Выстрел хлопнул, будто со стола на пол, вздув тучу многолетней пыли, рухнула плашмя вся подборка «Дружбы народов».
Шигабутдинов еще не успел упасть, только за живот схватился, молодой террорист с изумленным лицом еще лишь поворачивался к своему старшему напарнику с плачущим криком: «Зачем?!», а кухонная дверь уже грохнула, распахиваясь, и огромный Корховой, как прыгучий танк, полетел через комнату в коридор. Лица визитеров начали было оторопело вытягиваться, и неуверенно вздернулся Корховому навстречу трепещущий черный зрачок пистолетного дула. Корховой не догадался испугаться. В голове пронеслось дурацкое и совершенно в данной ситуации неуместное: «Ах, в космос я вам не гожусь?!»
— «Скорую» вызывай, дурак! — крикнул он. — «Скорую», вон телефон!

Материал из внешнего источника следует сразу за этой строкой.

/-! ### Existence of the infinitesimal Hodge operator `Θ` and of the Weil operator `C` -/

omit [Module.Finite ℚ V] [Fintype S] [DecidableEq S] in
/-- **The infinitesimal Hodge operator `Θ`** exists: a `ℂ`-linear endomorphism of `V_ℂ` acting on
`V^{p,q}` by `p - q = 2p - n` (the differential at `1` of `h|𝕌 : U(1) → GL(V_ℝ)`, `z ↦ z^p z̄^q`
on `V^{p,q}`; Huybrechts, §3.3.4; Deligne, LNM 900, I 3.4). Constructed as the diagonal operator
in a graded basis (`exists_basis_F_eq_span`). [cite: Huybrechts2016K3, §3.3.4 (p. 66)] -/
theorem exists_hodgeTheta [HodgeTensorFacts.{u, u}] (H : HodgeStructure V n) :
    ∃ Θ : Module.End ℂ (ℂ ⊗[ℚ] V),
      ∀ p, ∀ x ∈ H.piece p (n - p), Θ x = ((2 * p - n : ℤ) : ℂ) • x := by
  classical
  obtain ⟨S, deg, e, hF, hFc⟩ := exists_basis_F_eq_span H
  refine ⟨e.constr ℂ fun σ => ((2 * deg σ - n : ℤ) : ℂ) • e σ, fun p x hx => ?_⟩
  exact apply_eq_smul_of_mem_piece_of_graded H e hF hFc _ (f := fun d => ((2 * d - n : ℤ) : ℂ))
    (fun σ => by simp [Module.Basis.constr_basis]) p hx

omit [Module.Finite ℚ V] [Fintype S] [DecidableEq S] in
/-- **The Weil operator `C`** exists: a `ℂ`-linear automorphism of `V_ℂ` acting on `V^{p,q}` by
`i^{p-q} = i^{2p-n}` (`C = h(i)`; Deligne, *Hodge II*, 2.1.15; Voisin, *Hodge Theory I*, §7.1.2),
together with its inverse acting by `i^{-(2p-n)}`. [folklore] -/
theorem exists_weilOperator [HodgeTensorFacts.{u, u}] (H : HodgeStructure V n) :
    ∃ C : (ℂ ⊗[ℚ] V) ≃ₗ[ℂ] (ℂ ⊗[ℚ] V),
      (∀ p, ∀ x ∈ H.piece p (n - p), C x = (Complex.I ^ (2 * p - n)) • x) ∧
      ∀ p, ∀ x ∈ H.piece p (n - p), C.symm x = (Complex.I ^ (2 * p - n))⁻¹ • x := by
  classical
  obtain ⟨S, deg, e, hF, hFc⟩ := exists_basis_F_eq_span H
  have hne : ∀ d : ℤ, (Complex.I ^ (2 * d - n)) ≠ 0 := fun d => zpow_ne_zero _ Complex.I_ne_zero
  let w : S → ℂˣ := fun σ => Units.mk0 _ (hne (deg σ))
  let C : (ℂ ⊗[ℚ] V) ≃ₗ[ℂ] (ℂ ⊗[ℚ] V) := e.equiv (e.unitsSMul w) (Equiv.refl S)
  have hC : ∀ σ, C (e σ) = (Complex.I ^ (2 * deg σ - n)) • e σ := fun σ => by
    simp [C, w, Module.Basis.equiv_apply, Module.Basis.unitsSMul_apply]
  have hC' : ∀ σ, C.symm (e σ) = (Complex.I ^ (2 * deg σ - n))⁻¹ • e σ := fun σ => by
    apply C.injective
    rw [LinearEquiv.apply_symm_apply, map_smul, hC, smul_smul, inv_mul_cancel₀ (hne _), one_smul]
  exact ⟨C,
    fun p x hx => apply_eq_smul_of_mem_piece_of_graded H e hF hFc C.toLinearMap
      (f := fun d => Complex.I ^ (2 * d - n)) hC p hx,
    fun p x hx => apply_eq_smul_of_mem_piece_of_graded H e hF hFc C.symm.toLinearMap
      (f := fun d => (Complex.I ^ (2 * d - n))⁻¹) hC' p hx⟩

/-! ### Hodge classes of type `(p,p)` in the graded tensor basis -/

variable [HodgeTensorFacts.{u, u}]

/-- **A Hodge class of type `(p,p)` complexifies into the degree-`p` part of the tensor basis**:
for `t ∈ T^{a,b} V` rational with `1 ⊗ t ∈ F^p`, `(a - b) n = 2p`:
`1 ⊗ t ∈ F^p ∩ conj F^p = span {E x | tensorDegree x = p}` (Deligne, *Hodge II*, 1.1.12 and 1.2.5;
the case `p = 0` is `one_tmul_mem_span_degree_zero`). [cite: DeligneHodgeII1971, 1.1.12 and 1.2.5] -/
theorem one_tmul_mem_span_degree_eq (H : HodgeStructure V n) (e : Module.Basis S ℂ (ℂ ⊗[ℚ] V))
    (hF : ∀ a, H.F a = Submodule.span ℂ (e '' {σ | a ≤ deg σ}))
    (hFc : ∀ a, complexConj (H.F a) = Submodule.span ℂ (e '' {σ | deg σ ≤ n - a})) {a b : ℕ}
    {p : ℤ} (hab : ((a : ℤ) - b) * n = 2 * p) {t : hodgeTensorSpace V a b}
    (ht : t ∈ (H.tensorSpace a b).hodgeClasses p) :
    (1 : ℂ) ⊗ₜ[ℚ] t ∈
      Submodule.span ℂ (hodgeTensorBasisBC e a b '' {x | tensorDegree deg x = p}) := by
  have h1 : (1 : ℂ) ⊗ₜ[ℚ] t ∈ (H.tensorSpace a b).F p := ht
  have h2 : (1 : ℂ) ⊗ₜ[ℚ] t ∈ complexConj ((H.tensorSpace a b).F p) := by
    rw [mem_complexConj, conj_tmul, map_one]
    exact h1
  rw [tensorSpace_F_eq_span H e hF] at h1
  rw [complexConj_tensorSpace_F_eq_span H e hFc, hab] at h2
  have h := Submodule.mem_inf.2 ⟨h1, h2⟩
  rw [span_basis_image_inf] at h
  have hset : ({x | p ≤ tensorDegree deg x} ∩ {x | tensorDegree deg x ≤ 2 * p - p} :
      Set ((Fin a → S) × (Fin b → S))) = {x | tensorDegree deg x = p} := by
    ext x
    simp only [Set.mem_setOf_eq, Set.mem_inter_iff]
    omega
  rwa [hset] at h
/-! ## §1 The change of units `unitS₂` preserves the `LocStencil₂` shape -/

/-- [folklore] **`unitS₂` PRESERVES `LocStencil₂`** (crude class transport, any real units `s_f, s_m`): constant
`|(s_f s_m)⁻¹|·|(s_f s_m)⁻¹|·(U′·C·U′)`, `U′ = max |s_f⁻¹| |s_m⁻¹|`, same rate (`unitS₂ = (s_f s_m)⁻²·D⁻¹(·)D⁻¹` entrywise). -/
theorem locStencil₂_unitS₂ (sf sm : ℝ)
    {S₂ : Fin (d + 1) → (Fin (d + 1) → ℤ) → Fin (d + 1) → (Fin (d + 1) → ℤ) → MKer (d + 1) (Fib d)} {C δ : ℝ}
    (h : LocStencil₂ S₂ C δ) :
    LocStencil₂ (unitS₂ sf sm S₂)
      (|(sf * sm)⁻¹| * (|(sf * sm)⁻¹| * (max |sf⁻¹| |sm⁻¹| * C * max |sf⁻¹| |sm⁻¹|))) δ := by
  intro κ u κ' u' x z a b
  have h1 := biLoc_counitK (sf := sf) (sm := sm) (h κ u κ' u') x z a b
  have e : unitS₂ sf sm S₂ κ u κ' u' x z a b = (sf * sm)⁻¹ * ((sf * sm)⁻¹ * counitK sf sm (S₂ κ u κ' u') x z a b) := by
    rw [unitS₂_apply, counitK_apply]
  rw [e, abs_mul, abs_mul]
  calc |(sf * sm)⁻¹| * (|(sf * sm)⁻¹| * |counitK sf sm (S₂ κ u κ' u') x z a b|)
      ≤ |(sf * sm)⁻¹| * (|(sf * sm)⁻¹| * (max |sf⁻¹| |sm⁻¹| * (C * Real.exp (-δ * l1 (u' - u))) * max |sf⁻¹| |sm⁻¹|
          * Real.exp (-δ * (l1 (x - u) + l1 (z - u))))) := by gcongr
    _ = _ := by ring

/-! ## §2 ROW W3-F4d, shape half: members `0`, `1` and their difference at one common rate -/

section Shape

variable {Lc : ℕ} [NeZero Lc]

/-- [folklore] **MEMBERS `0` AND `1` OF THE NORMALISED FAMILY AT ONE COMMON POSITIVE RATE** (an2's member-wise `T2Of_loc` at `j = 0, 1`
— a single step needs no `j`-uniformity — transported through `unitS₂` by §1), under the mixed-table shape binder `hmix` (∃-form). -/
theorem shape_pair (hLc : 1 ≤ Lc) (cE cVH cΛ cE₂ cB : ℝ) (Tc : Fin 4 → Fin 4 → Fin 4 → Fin 4 → ℝ)
    {mixFF : Fin (d + 1) → (Fin (d + 1) → ℤ) → Fin (d + 1) → (Fin (d + 1) → ℤ) → MKer (d + 1) (Fib d)}
    (hmix : ∃ C δ : ℝ, 0 < δ ∧ LocStencilFM Lc mixFF C δ) :
    ∃ C₀ C₁ δ₀ : ℝ, 0 < δ₀ ∧ 0 ≤ C₀ ∧ 0 ≤ C₁ ∧
      LocStencil₂ (unitS₂ (sfStep Lc 0) (smStep d Lc 0) (T2Of d Lc cE cVH cΛ cE₂ cB Tc (vh₂S d Lc) mixFF 0)) C₀ δ₀ ∧
      LocStencil₂ (unitS₂ (sfStep Lc 1) (smStep d Lc 1) (T2Of d Lc cE cVH cΛ cE₂ cB Tc (vh₂S d Lc) mixFF 1)) C₁ δ₀ := by
  have hB : ∃ C δ : ℝ, 0 < δ ∧ LocStencil₂ (vh₂S d Lc) C δ := ⟨_, 1, one_pos, locStencil₂_vh₂S hLc zero_le_one⟩
  obtain ⟨A₀, δa, hδa, h₀⟩ := T2Of_loc hLc cE cVH cΛ cE₂ cB Tc hB hmix 0
  obtain ⟨A₁, δb, hδb, h₁⟩ := T2Of_loc hLc cE cVH cΛ cE₂ cB Tc hB hmix 1
  have u0 := locStencil₂_unitS₂ (sfStep Lc 0) (smStep d Lc 0) h₀
  have u1 := locStencil₂_unitS₂ (sfStep Lc 1) (smStep d Lc 1) h₁
  exact ⟨_, _, min δa δb, lt_min hδa hδb, u0.nonneg, u1.nonneg, u0.mono (min_le_left _ _), u1.mono (min_le_right _ _)⟩

/-- **ROW W3-F4d, SHAPE HALF `hD0`** [folklore]: the first difference `D 0 = T♮₁ − T♮₀` of an2's normalised Stage-B family is a `LocStencil₂`
family — SOME constant `C₀ ≥ 0` and SOME rate `δ₀ > 0` work, and then every rate `δ ≤ δ₀` (take the END's `δin ≤ δ₀`, RULINGS-14 (R14-2)).
The table is LITERALLY the `D 0` of `WSlotT2OfPieces.t2Drift_of_rows`. -/
theorem hD0_shape (hLc : 1 ≤ Lc) (cE cVH cΛ cE₂ cB : ℝ) (Tc : Fin 4 → Fin 4 → Fin 4 → Fin 4 → ℝ)
    {mixFF : Fin (d + 1) → (Fin (d + 1) → ℤ) → Fin (d + 1) → (Fin (d + 1) → ℤ) → MKer (d + 1) (Fib d)}
    (hmix : ∃ C δ : ℝ, 0 < δ ∧ LocStencilFM Lc mixFF C δ) :
    ∃ C₀ δ₀ : ℝ, 0 < δ₀ ∧ 0 ≤ C₀ ∧ ∀ δ : ℝ, δ ≤ δ₀ →
      LocStencil₂ (fun κ u κ' u' =>
        unitS₂ (sfStep Lc 1) (smStep d Lc 1) (T2Of d Lc cE cVH cΛ cE₂ cB Tc (vh₂S d Lc) mixFF 1) κ u κ' u'
          - unitS₂ (sfStep Lc 0) (smStep d Lc 0) (T2Of d Lc cE cVH cΛ cE₂ cB Tc (vh₂S d Lc) mixFF 0) κ u κ' u') C₀ δ := by
  obtain ⟨C₀, C₁, δ₀, hδ₀, hC₀, hC₁, h₀, h₁⟩ := shape_pair hLc cE cVH cΛ cE₂ cB Tc hmix
  refine ⟨C₁ + |(-1 : ℝ)| * C₀, δ₀, hδ₀, by positivity, fun δ hδ => ?_⟩
  have e : (fun κ u κ' u' =>
        unitS₂ (sfStep Lc 1) (smStep d Lc 1) (T2Of d Lc cE cVH cΛ cE₂ cB Tc (vh₂S d Lc) mixFF 1) κ u κ' u'
          - unitS₂ (sfStep Lc 0) (smStep d Lc 0) (T2Of d Lc cE cVH cΛ cE₂ cB Tc (vh₂S d Lc) mixFF 0) κ u κ' u')
      = fun κ u κ' u' =>
        unitS₂ (sfStep Lc 1) (smStep d Lc 1) (T2Of d Lc cE cVH cΛ cE₂ cB Tc (vh₂S d Lc) mixFF 1) κ u κ' u'
          + (-1 : ℝ) • unitS₂ (sfStep Lc 0) (smStep d Lc 0) (T2Of d Lc cE cVH cΛ cE₂ cB Tc (vh₂S d Lc) mixFF 0) κ u κ' u' := by
    funext κ u κ' u'
    rw [neg_one_smul, sub_eq_add_neg]
  rw [e]
  exact locStencil₂_add' (h₁.mono hδ) (locStencil₂_smul' (-1) (h₀.mono hδ))

/-- **ROW W3-F4d, the END's `h0` PAIR at `mom := fun _ ↦ 0`** [folklore]: `LocStencil₂ (D 0) C₀ δ ∧ (fun _ ↦ (0:ℝ)) (D 0) ≤ C₀`. -/
theorem hD0_pair (hLc : 1 ≤ Lc) (cE cVH cΛ cE₂ cB : ℝ) (Tc : Fin 4 → Fin 4 → Fin 4 → Fin 4 → ℝ)
    {mixFF : Fin (d + 1) → (Fin (d + 1) → ℤ) → Fin (d + 1) → (Fin (d + 1) → ℤ) → MKer (d + 1) (Fib d)}
    (hmix : ∃ C δ : ℝ, 0 < δ ∧ LocStencilFM Lc mixFF C δ) :
    ∃ C₀ δ₀ : ℝ, 0 < δ₀ ∧ ∀ δ : ℝ, δ ≤ δ₀ →
      LocStencil₂ (fun κ u κ' u' =>
        unitS₂ (sfStep Lc 1) (smStep d Lc 1) (T2Of d Lc cE cVH cΛ cE₂ cB Tc (vh₂S d Lc) mixFF 1) κ u κ' u'
          - unitS₂ (sfStep Lc 0) (smStep d Lc 0) (T2Of d Lc cE cVH cΛ cE₂ cB Tc (vh₂S d Lc) mixFF 0) κ u κ' u') C₀ δ ∧
      (fun _ : Fin (d + 1) → (Fin (d + 1) → ℤ) → Fin (d + 1) → (Fin (d + 1) → ℤ) → MKer (d + 1) (Fib d) => (0 : ℝ))
        (fun κ u κ' u' =>
          unitS₂ (sfStep Lc 1) (smStep d Lc 1) (T2Of d Lc cE cVH cΛ cE₂ cB Tc (vh₂S d Lc) mixFF 1) κ u κ' u'
            - unitS₂ (sfStep Lc 0) (smStep d Lc 0) (T2Of d Lc cE cVH cΛ cE₂ cB Tc (vh₂S d Lc) mixFF 0) κ u κ' u') ≤ C₀ := by
  obtain ⟨C₀, δ₀, hδ₀, hC₀, h⟩ := hD0_shape hLc cE cVH cΛ cE₂ cB Tc hmix
  exact ⟨C₀, δ₀, hδ₀, fun δ hδ => ⟨h δ hδ, hC₀⟩⟩

end Shape

/-! ## §3 The pin side in kernel form: `zmode` is additive on `LocStencil₂` tables -/

section Charge

/-- [folklore] Innermost series of a bi-localised kernel: `z ↦ V x z a b` is summable and `|Σ'_z V x z a b| ≤ A·Zl(δ)·e^{−δ|x−p|₁}`. -/
theorem summable_z {V : MKer (d + 1) (Fib d)} {p : Fin (d + 1) → ℤ} {A δ : ℝ} (hV : BiLoc V p p A δ) (hδ : 0 < δ)
    (x : Fin (d + 1) → ℤ) (a b : Fib d) : Summable fun z => V x z a b :=
  Summable.of_norm_bounded ((summable_exp_shift' hδ p).mul_left (A * Real.exp (-δ * l1 (x - p)))) (fun z => by
    rw [Real.norm_eq_abs]
    refine (hV x z a b).trans_eq ?_
    rw [mul_add, Real.exp_add, mul_assoc])

/-- [folklore] … with the bound `|Σ'_z V x z a b| ≤ A·Zl(δ)·e^{−δ|x−p|₁}`. -/
theorem abs_tsum_z_le {V : MKer (d + 1) (Fib d)} {p : Fin (d + 1) → ℤ} {A δ : ℝ} (hV : BiLoc V p p A δ) (hδ : 0 < δ)
    (x : Fin (d + 1) → ℤ) (a b : Fib d) : |∑' z, V x z a b| ≤ A * Zl (d + 1) δ * Real.exp (-δ * l1 (x - p)) := by
  have hs : HasSum (fun z : Fin (d + 1) → ℤ => A * Real.exp (-δ * l1 (x - p)) * Real.exp (-δ * l1 (z - p)))
      (A * Real.exp (-δ * l1 (x - p)) * Zl (d + 1) δ) := by
    rw [← tsum_exp_shift' (c := δ) p]
    exact ((summable_exp_shift' hδ p).hasSum).mul_left _
  have h := tsum_of_norm_bounded hs (fun z => by
    rw [Real.norm_eq_abs]
    refine (hV x z a b).trans_eq ?_
    rw [mul_add, Real.exp_add, mul_assoc])
  rw [Real.norm_eq_abs] at h
  refine h.trans_eq ?_
  ring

Почему-то Корховому казалось, что молодой с пистолетом — совершенно ни при чем и стал жертвой какого-то недоразумения. Но все оказалось не так просто. Корховой удалым зигзагом ушел с трассы выстрела, которого, впрочем, так и не последовало, мальчик не успел выстрелить, а скорее всего, не успел решиться выстрелить. Одной рукой выбил у мальчонки пистолет, и дурная железяка, крутясь, тяжелым сгустком полетела далеко-далеко; другой — вырубил самого стрелка, и дурной пацан, в общем-то, тоже крутясь, с коротким воплем полетел тоже не близко.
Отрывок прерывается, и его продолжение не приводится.